Ballplayers will do almost anything for good luck. Like ancient alchemists, who thought they could turn lead to gold, some hitters think they can warm up a cold bat if they tie their shoes differently or eat only chicken before games.
Jason Jacobs tried a mustache.
On June 29, after going 0–7 in a double-header in the midst of a frustrating slump, light hairs started sprouting on the upper lip of the 2006 Cyclone all-star.
“I was struggling, so I figured I’d try something new,” the “Georgia Bulldog” told The Brooklyn Paper. “Of course, it didn’t hurt that my fiancee was out of town, doing some wedding planning in Atlanta. She hates mustaches. Says it gives her a rash when I kiss her.”
Within days, the new hairs turned Jacobs into a latter day Samson. Suddenly, he was enjoying a six-game hitting streak during which he was 11 for 22 (.500) with one homer and three RBIs.
The philtrum follicles probably had nothing to do with it. But what if they did?
“Naw, it’s just a goofy thing,” Jacobs said. “I figured I’d grow a mustache and people would laugh at me and that would take my mind off the stuff at the plate. And maybe even a few guys on the team would join me and it would get even goofier.”
No such luck. The rest of the Cyclones are hitting like major-leaguers, and the pitchers are throwing zeroes, so no one else wanted to mess with the kind of success that propelled the team to its second-best-ever start, 15–6.
Plus, many on the team share Jacobs’s fiancee’s feelings about mustaches.
“I don’t like them,” said reliever Dan McDonald, who, at age 21, swears he could grow facial hair (though the evidence is unclear). “But then again, if he stays hot, I’ll grow one as thick as Keith Hernandez’s!”
Alas, Jacobs went 0–4 on July 6 and decided his luck had run out.
Plus, his fiancee was coming back.
“I actually talked to him about it,” Cyclones manager Edgar Alfonzo said. “I told him that the most important person is the fiancee.
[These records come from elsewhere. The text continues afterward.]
import Literature.Computability.AlgebraicComplexity.EsymmFromProductBits
import Literature.Computability.AlgebraicComplexity.RealTauConjectureDefinable
import Literature.Computability.Complexity.CHBitsFromResidues
import Literature.Computability.Complexity.CHIterProd
import HarnessLib

/-!
# Discharge of Bürgisser's Cor. 3.9 and of Tavenas' Lemma 3.16

This file closes the chain

* Bürgisser, ECCC TR06-113 (2006) = Comput. Complexity 18 (2009), **Cor. 3.9**: the elementary
  symmetric functions `(σ_k(1, …, n))_{n, k ≤ n}` are definable in `CH`
  (`Burgisser2009_esymm_chDefinable_holds`);
* hence (PochhammerWilkinsonDefinable, Bürgisser §3 / Tavenas Lemme 3.16 proof) the coefficients of
  the Pochhammer–Wilkinson polynomials `PW_n = ∏_{i=1}^{2ⁿ} (X + i)` are definable in `CH`
  (`Burgisser2009_pochhammerWilkinson_coeff_chDefinable_holds`);
* hence **Tavenas, thèse (2014), Lemme 3.16**: `(PW_{2ⁿ})` is `CH/poly`-definable
  (`Tavenas2014_pochhammerWilkinson_definable_holds`).

The one remaining input, the bit language of Bürgisser's padded product
`d(n) = ∏_{k=1}^{n} (2^{n²+1} + k)` (`EsymmFromProductBits.cor39Prod`), is obtained here
(`cor39Prod_bits_mem_CH`) from the toolkit: the residues `d(n) mod m` modulo short primes `m` are an
iterated product modulo `m` of the `P`-computable residues `(2^{n²+1} mod m + k) mod m` of the (long)
factors (`Complexity.iterProdModGraph_mem_CH`, Bürgisser Thm. 3.7 (1) in residue form), and the bits
follow from the residues by `Complexity.bitsOfResidues_mem_CH` (Bürgisser Thm. 3.4 (⇐),
Hesse–Allender–Barrington Thm. 4.1).

## References

* S. Tavenas, *Bornes inférieures et supérieures dans les circuits arithmétiques*, thèse, ENS Lyon
  (2014), Lemme 3.16, p. 44.
* P. Bürgisser, *On defining integers and proving arithmetic circuit lower bounds*, Comput.
  Complexity 18 (2009) 81–103 = ECCC TR06-113, Thm. 3.4, Thm. 3.7, Cor. 3.9.
* W. Hesse, E. Allender, D. A. M. Barrington, JCSS 65 (2002), Thm. 4.1.
-/

open Computability Polynomial Finset
open Literature.Computability.Complexity Literature.Computability.Complexity.Classes Brick PRelSigma TTClosure PPSharpP
  ThresholdPP Plumb

namespace Literature.Computability.AlgebraicComplexity

/-! ### The residues of the factors `2^{n²+1} + k` modulo a short modulus -/

/-- **The residue family**: on words `x = ⟨⟨u, m⟩, bin k⟩`, the value
`((2^{N} mod val m) + (k+1)) mod val m` (with the brick convention `2^N mod m = 0` for `val m ≤ 1`)
for `k < val u`, and `1 mod val m` beyond, `N = (val u)² + 1`; its graph is in `CH` (all `FP`
numerals: `modExpFn`, `addFn`, `prodFn`, `remFn`). [cite: Burgisser2006, Cor. 3.9] -/
theorem cor39ResGraph_mem_CH :
    {z | (if bitsToNat (sndP (fstP z)) < bitsToNat (fstP (fstP (fstP z))) then
          ((if bitsToNat (sndP (fstP (fstP z))) ≤ 1 then 0
            else 2 ^ (bitsToNat (fstP (fstP (fstP z))) * bitsToNat (fstP (fstP (fstP z))) + 1) % bitsToNat (sndP (fstP (fstP z)))) +
            (bitsToNat (sndP (fstP z)) + 1)) % bitsToNat (sndP (fstP (fstP z)))
        else 1 % bitsToNat (sndP (fstP (fstP z)))) = bitsToNat (sndP z)} ∈ CH := by
  -- the guard `k < n`
  have hC : ({x | bitsToNat (sndP x) < bitsToNat (fstP (fstP x))} : Language Bool) ∈ CH :=
    P_subset_CH (mem_P_of_iff (preimage_mem_P ltVal_mem_P (pairFn_mem_FP sndP_mem_FP (comp_mem_FP fstP_mem_FP fstP_mem_FP))) _
      fun x => by
        change _ ↔ bitsToNat (fstP (pairFn sndP (fstP ∘ fstP) x)) < bitsToNat (sndP (pairFn sndP (fstP ∘ fstP) x))
        rw [pairFn_apply, fstP_boolPair, sndP_boolPair]; rfl)
  -- the `FP` numerals
  have hNSQ : addFn ∘ pairFn (prodFn ∘ pairFn (fstP ∘ fstP) (fstP ∘ fstP)) (fun _ => encodeNat 1) ∈ FP :=
    comp_mem_FP addFn_mem_FP (pairFn_mem_FP (comp_mem_FP prodFn_mem_FP (pairFn_mem_FP (comp_mem_FP fstP_mem_FP fstP_mem_FP)
      (comp_mem_FP fstP_mem_FP fstP_mem_FP))) (const_mem_FP _))
  have hG₁ : remFn ∘ pairFn (addFn ∘ pairFn (modExpFn ∘ pairFn (fun _ => encodeNat 2) (pairFn
      (addFn ∘ pairFn (prodFn ∘ pairFn (fstP ∘ fstP) (fstP ∘ fstP)) (fun _ => encodeNat 1)) (sndP ∘ fstP)))
      (addFn ∘ pairFn sndP (fun _ => encodeNat 1))) (sndP ∘ fstP) ∈ FP :=
    comp_mem_FP remFn_mem_FP (pairFn_mem_FP (comp_mem_FP addFn_mem_FP (pairFn_mem_FP
      (comp_mem_FP modExpFn_mem_FP (pairFn_mem_FP (const_mem_FP _) (pairFn_mem_FP hNSQ (comp_mem_FP sndP_mem_FP fstP_mem_FP))))
      (comp_mem_FP addFn_mem_FP (pairFn_mem_FP sndP_mem_FP (const_mem_FP _))))) (comp_mem_FP sndP_mem_FP fstP_mem_FP))
  have hG₂ : remFn ∘ pairFn (fun _ => encodeNat 1) (sndP ∘ fstP) ∈ FP :=
    comp_mem_FP remFn_mem_FP (pairFn_mem_FP (const_mem_FP _) (comp_mem_FP sndP_mem_FP fstP_mem_FP))
  have hf := graphFP_mem_CH hG₁
  have hg := graphFP_mem_CH hG₂
  refine mem_CH_of_iff (iteGraph_mem_CH' hC
    (f := fun x => bitsToNat ((remFn ∘ pairFn (addFn ∘ pairFn (modExpFn ∘ pairFn (fun _ => encodeNat 2) (pairFn
      (addFn ∘ pairFn (prodFn ∘ pairFn (fstP ∘ fstP) (fstP ∘ fstP)) (fun _ => encodeNat 1)) (sndP ∘ fstP)))
      (addFn ∘ pairFn sndP (fun _ => encodeNat 1))) (sndP ∘ fstP)) x))
    (g := fun x => bitsToNat ((remFn ∘ pairFn (fun _ => encodeNat 1) (sndP ∘ fstP)) x)) hf hg) _ fun z => ?_
  change (if _ then _ else _) = bitsToNat (sndP z) ↔ (if _ then _ else _) = bitsToNat (sndP z)
  simp only [Function.comp_apply, pairFn_apply, remFn_boolPair, addFn_boolPair, prodFn_boolPair, bitsToNat_encodeNat,
    bitsToNat_modExpFn, fstP_boolPair, sndP_boolPair]

/-- The residue family is below `2^{|x|+1}`. [folklore] -/
theorem cor39Res_lt_two_pow (x : List Bool) :
    (if bitsToNat (sndP x) < bitsToNat (fstP (fstP x)) then
          ((if bitsToNat (sndP (fstP x)) ≤ 1 then 0
            else 2 ^ (bitsToNat (fstP (fstP x)) * bitsToNat (fstP (fstP x)) + 1) % bitsToNat (sndP (fstP x))) +
            (bitsToNat (sndP x) + 1)) % bitsToNat (sndP (fstP x))
        else 1 % bitsToNat (sndP (fstP x))) < 2 ^ (X + 1 : Polynomial ℕ).eval x.length := by
  rw [eval_add, eval_X, eval_one]
  have hl := length_fstF_sndF_le x
  change 2 * (fstP x).length + (sndP x).length ≤ _ at hl
  have hl' := length_fstF_sndF_le (fstP x)
  change 2 * (fstP (fstP x)).length + (sndP (fstP x)).length ≤ _ at hl'
  have hk : bitsToNat (sndP x) + 1 ≤ 2 ^ x.length :=
    (bitsToNat_lt _).trans_le (Nat.pow_le_pow_right (by norm_num) (by omega))
  have hm : bitsToNat (sndP (fstP x)) < 2 ^ x.length :=
    (bitsToNat_lt _).trans_le (Nat.pow_le_pow_right (by norm_num) (by omega))
  rw [show (2 : ℕ) ^ (x.length + 1) = 2 ^ x.length * 2 from pow_succ 2 x.length]
  split_ifs with h1 h2
  · -- `val m ≤ 1`
    rcases Nat.eq_zero_or_pos (bitsToNat (sndP (fstP x))) with h0 | hpos
    · rw [h0, Nat.mod_zero]; omega
    · exact (Nat.mod_lt _ hpos).trans (by omega)
  · exact (Nat.mod_lt _ (by omega)).trans (by omega)
  · rcases Nat.eq_zero_or_pos (bitsToNat (sndP (fstP x))) with h0 | hpos
    · rw [h0, Nat.mod_zero]; omega
    · exact (Nat.mod_lt _ hpos).trans (by omega)

/-- The residue family agrees with the factor family `cor39Factor` modulo a prime. [folklore] -/
theorem cor39Res_mod_eq (u μ : List Bool) (k : ℕ) (hμ : (bitsToNat μ).Prime) :
    (if k < bitsToNat u then
          ((if bitsToNat μ ≤ 1 then 0 else 2 ^ (bitsToNat u * bitsToNat u + 1) % bitsToNat μ) + (k + 1)) % bitsToNat μ
        else 1 % bitsToNat μ) % bitsToNat μ = cor39Factor (boolPair u (encodeNat k)) % bitsToNat μ := by
  have hμ1 : ¬ bitsToNat μ ≤ 1 := by have := hμ.two_le; omega
  rw [cor39Factor_boolPair, if_neg hμ1, cor39N, pow_two]
  split_ifs
  · rw [Nat.mod_mod, Nat.mod_add_mod]
  · rw [Nat.mod_mod]

/-! ### The residues and the bits of `d(n)` -/

/-- **The residues of `d(n)` modulo short primes have a `CH` graph**: on `⟨u, μ⟩`, for prime
`val μ`, `d(val u) mod val μ` is the iterated product modulo `μ` of the residue family
(Bürgisser Thm. 3.7 (1), residue form). [cite: Burgisser2006, Theorem 3.7] -/
theorem cor39ProdResGraph_mem_CH :
    {z | (if (bitsToNat (sndP (fstP z))).Prime then cor39Prod (bitsToNat (fstP (fstP z))) % bitsToNat (sndP (fstP z)) else 0) =
      bitsToNat (sndP z)} ∈ CH := by
  obtain ⟨A, hAg, hAb, hA⟩ : ∃ A : List Bool → ℕ, {z | A (fstP z) = bitsToNat (sndP z)} ∈ CH ∧
      (∀ x, A x < 2 ^ (X + 1 : Polynomial ℕ).eval x.length) ∧ ∀ x, A x =
      if bitsToNat (sndP x) < bitsToNat (fstP (fstP x)) then
        ((if bitsToNat (sndP (fstP x)) ≤ 1 then 0
          else 2 ^ (bitsToNat (fstP (fstP x)) * bitsToNat (fstP (fstP x)) + 1) % bitsToNat (sndP (fstP x))) +
          (bitsToNat (sndP x) + 1)) % bitsToNat (sndP (fstP x))
      else 1 % bitsToNat (sndP (fstP x)) := ⟨_, cor39ResGraph_mem_CH, cor39Res_lt_two_pow, fun x => rfl⟩
  have hIP := iterProdModGraph_mem_CH X hAg hAb
  -- the diagonal `⟨⟨u, μ⟩, μ⟩`
  refine mem_CH_of_iff (graph_comp_FP_mem_CH
    (f := fun y => if (bitsToNat (sndP y)).Prime then
      (∏ k ∈ range (2 ^ (X : Polynomial ℕ).eval (fstP y).length), A (boolPair (fstP y) (encodeNat k))) % bitsToNat (sndP y) else 0)
    hIP (pairFn_mem_FP OracleCompose.id_mem_FP sndP_mem_FP)) _ fun z => ?_
  change (if _ then _ else 0) = bitsToNat (sndP z) ↔
    (if (bitsToNat (sndP (pairFn id sndP (fstP z)))).Prime then
      (∏ k ∈ range (2 ^ (X : Polynomial ℕ).eval (fstP (pairFn id sndP (fstP z))).length),
        A (boolPair (fstP (pairFn id sndP (fstP z))) (encodeNat k))) % bitsToNat (sndP (pairFn id sndP (fstP z))) else 0) =
      bitsToNat (sndP z)
  simp only [pairFn_apply, id, fstP_boolPair, sndP_boolPair, eval_X]
  by_cases hpr : (bitsToNat (sndP (fstP z))).Prime
  · have hprod : ∏ k ∈ range (2 ^ (fstP z).length), A (boolPair (fstP z) (encodeNat k)) % bitsToNat (sndP (fstP z)) =
        ∏ k ∈ range (2 ^ (fstP z).length), cor39Factor (boolPair (fstP (fstP z)) (encodeNat k)) % bitsToNat (sndP (fstP z)) :=
      Finset.prod_congr rfl fun k _ => by
        rw [hA]
        simp only [fstP_boolPair, sndP_boolPair, bitsToNat_encodeNat]
        exact cor39Res_mod_eq _ _ k hpr
    rw [if_pos hpr, if_pos hpr, Finset.prod_nat_mod, hprod, ← Finset.prod_nat_mod,
      prod_cor39Factor _ ((bitsToNat_lt _).le.trans (Nat.pow_le_pow_right (by norm_num) (length_fstP_le _)))]
  · rw [if_neg hpr, if_neg hpr]

/-- `d(n) < 2^{(N+1) n + 1}`. [folklore] -/
theorem cor39Prod_lt_two_pow (n : ℕ) : cor39Prod n < 2 ^ ((cor39N n + 1) * n + 1) := by
  have h1 : cor39Prod n ≤ (2 ^ (cor39N n + 1)) ^ n := by
    have h := Finset.prod_le_pow_card (range n) (fun k => 2 ^ cor39N n + (k + 1)) (2 ^ (cor39N n + 1)) fun k hk => by
      have := lt_two_pow_cor39N n
      have hk' := Finset.mem_range.1 hk
      rw [pow_succ]; omega
    rwa [Finset.card_range] at h
  rw [← pow_mul] at h1
  exact h1.trans_lt (Nat.pow_lt_pow_right (by norm_num) (Nat.lt_succ_self _))

/-- `d(val w) < 2^{2^{3|w|+2}}`. [folklore] -/
theorem cor39Prod_val_lt (w : List Bool) : cor39Prod (bitsToNat w) < 2 ^ 2 ^ (3 * X + 2 : Polynomial ℕ).eval w.length := by
  refine (cor39Prod_lt_two_pow _).trans_le (Nat.pow_le_pow_right (by norm_num) ?_)
  simp only [eval_add, eval_mul, eval_ofNat, eval_X]
  have hn : bitsToNat w + 1 ≤ 2 ^ w.length := bitsToNat_lt w
  have h3 : (bitsToNat w + 1) ^ 3 ≤ (2 ^ w.length) ^ 3 := Nat.pow_le_pow_left hn 3
  have h4 : (2 : ℕ) ^ (3 * w.length + 2) = (2 ^ w.length) ^ 3 * 4 := by
    rw [pow_add, pow_mul']; norm_num
  rw [cor39N, h4]
  have h5 : (bitsToNat w ^ 2 + 1 + 1) * bitsToNat w + 1 ≤ (bitsToNat w + 1) ^ 3 := by
    nlinarith [sq_nonneg (bitsToNat w)]
  calc (bitsToNat w ^ 2 + 1 + 1) * bitsToNat w + 1 ≤ (bitsToNat w + 1) ^ 3 := h5
    _ ≤ (2 ^ w.length) ^ 3 := h3
    _ ≤ (2 ^ w.length) ^ 3 * 4 := Nat.le_mul_of_pos_right _ (by norm_num)

/-- **The bits of `d(n)` are in `CH`** (Bürgisser Thm. 3.4 (⇐) applied to the residues of `d`):
`{⟨u, s⟩ | bit (val s) of d(val u) is 1} ∈ CH`. [cite: Burgisser2006, Cor. 3.9] -/
theorem cor39Prod_bits_mem_CH :
    ({z | (cor39Prod (bitsToNat (fstP z))).testBit (bitsToNat (sndP z)) = true} : Language Bool) ∈ CH := by
  obtain ⟨F, hFg, hF⟩ : ∃ F : List Bool → ℕ, {z | F (fstP z) = bitsToNat (sndP z)} ∈ CH ∧ ∀ y, F y =
      if (bitsToNat (sndP y)).Prime then cor39Prod (bitsToNat (fstP y)) % bitsToNat (sndP y) else 0 :=
    ⟨_, cor39ProdResGraph_mem_CH, fun y => rfl⟩
  have hFb : ∀ y, F y < 2 ^ (X : Polynomial ℕ).eval y.length := fun y => by
    rw [hF, eval_X]
    split_ifs with h
    · have hl := length_fstF_sndF_le y
      change 2 * (fstP y).length + (sndP y).length ≤ _ at hl
      exact (Nat.mod_lt _ h.pos).trans ((bitsToNat_lt _).trans_le (Nat.pow_le_pow_right (by norm_num) (by omega)))
    · exact Nat.two_pow_pos _
  exact bitsOfResidues_mem_CH (3 * X + 2) (Xf := fun w => cor39Prod (bitsToNat w)) cor39Prod_val_lt hFg hFb
    fun w μ hμ => by rw [hF, sndP_boolPair, fstP_boolPair, if_pos hμ]

/-! ### The discharges -/

/-- **Bürgisser 2009, Cor. 3.9** — PROVED: the elementary symmetric functions
`(σ_k(1, …, n))_{n, k ≤ n}` are definable in `CH`. [cite: Burgisser2006, Cor. 3.9] -/
theorem Burgisser2009_esymm_chDefinable_holds : Burgisser2009_esymm_chDefinable :=
  Burgisser2009_esymm_chDefinable_of_prodBits cor39Prod_bits_mem_CH

/-- **The coefficients of the Pochhammer–Wilkinson polynomials are definable in `CH`** — PROVED
(Bürgisser 2009, proof of Thm. 1.2 (4), via Cor. 3.9). [cite: Burgisser2009, Corollary 3.9] -/
theorem Burgisser2009_pochhammerWilkinson_coeff_chDefinable_holds : Burgisser2009_pochhammerWilkinson_coeff_chDefinable :=
  Burgisser2009_pochhammerWilkinson_coeff_chDefinable_of_esymm Burgisser2009_esymm_chDefinable_holds

/-- **Tavenas 2014, Lemme 3.16** — PROVED: the sequence `PW_n = ∏_{i=1}^{2ⁿ} (X + i)` is
`CH/poly`-definable ("Preuve. C'est un corollaire du théorème 3.7 dans l'article de
Bürgisser [22]"). [cite: Tavenas2014, Lemma 3.16] -/
theorem Tavenas2014_pochhammerWilkinson_definable_holds : Tavenas2014_pochhammerWilkinson_definable :=
  Tavenas2014_pochhammerWilkinson_definable_of_coeff_chDefinable Burgisser2009_pochhammerWilkinson_coeff_chDefinable_holds

end Literature.Computability.AlgebraicComplexity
If she doesn’t like it, that’s it.”
But then the skipper admitted that he had done goofy things to keep streaks going, though he wouldn’t be specific about the actual goofiness.
“Well, of course, if it was me, I would never mess with the streak. When you got something going good, you don’t mess with it.”
Since shaving off the ’stache, Jacobs is hitting 1 for 10 (.100).
McDonald said he learned a valuable lesson from the experience. “The wife has the final say,” he said. “Of course, I can say that because I won’t be getting married any time soon.”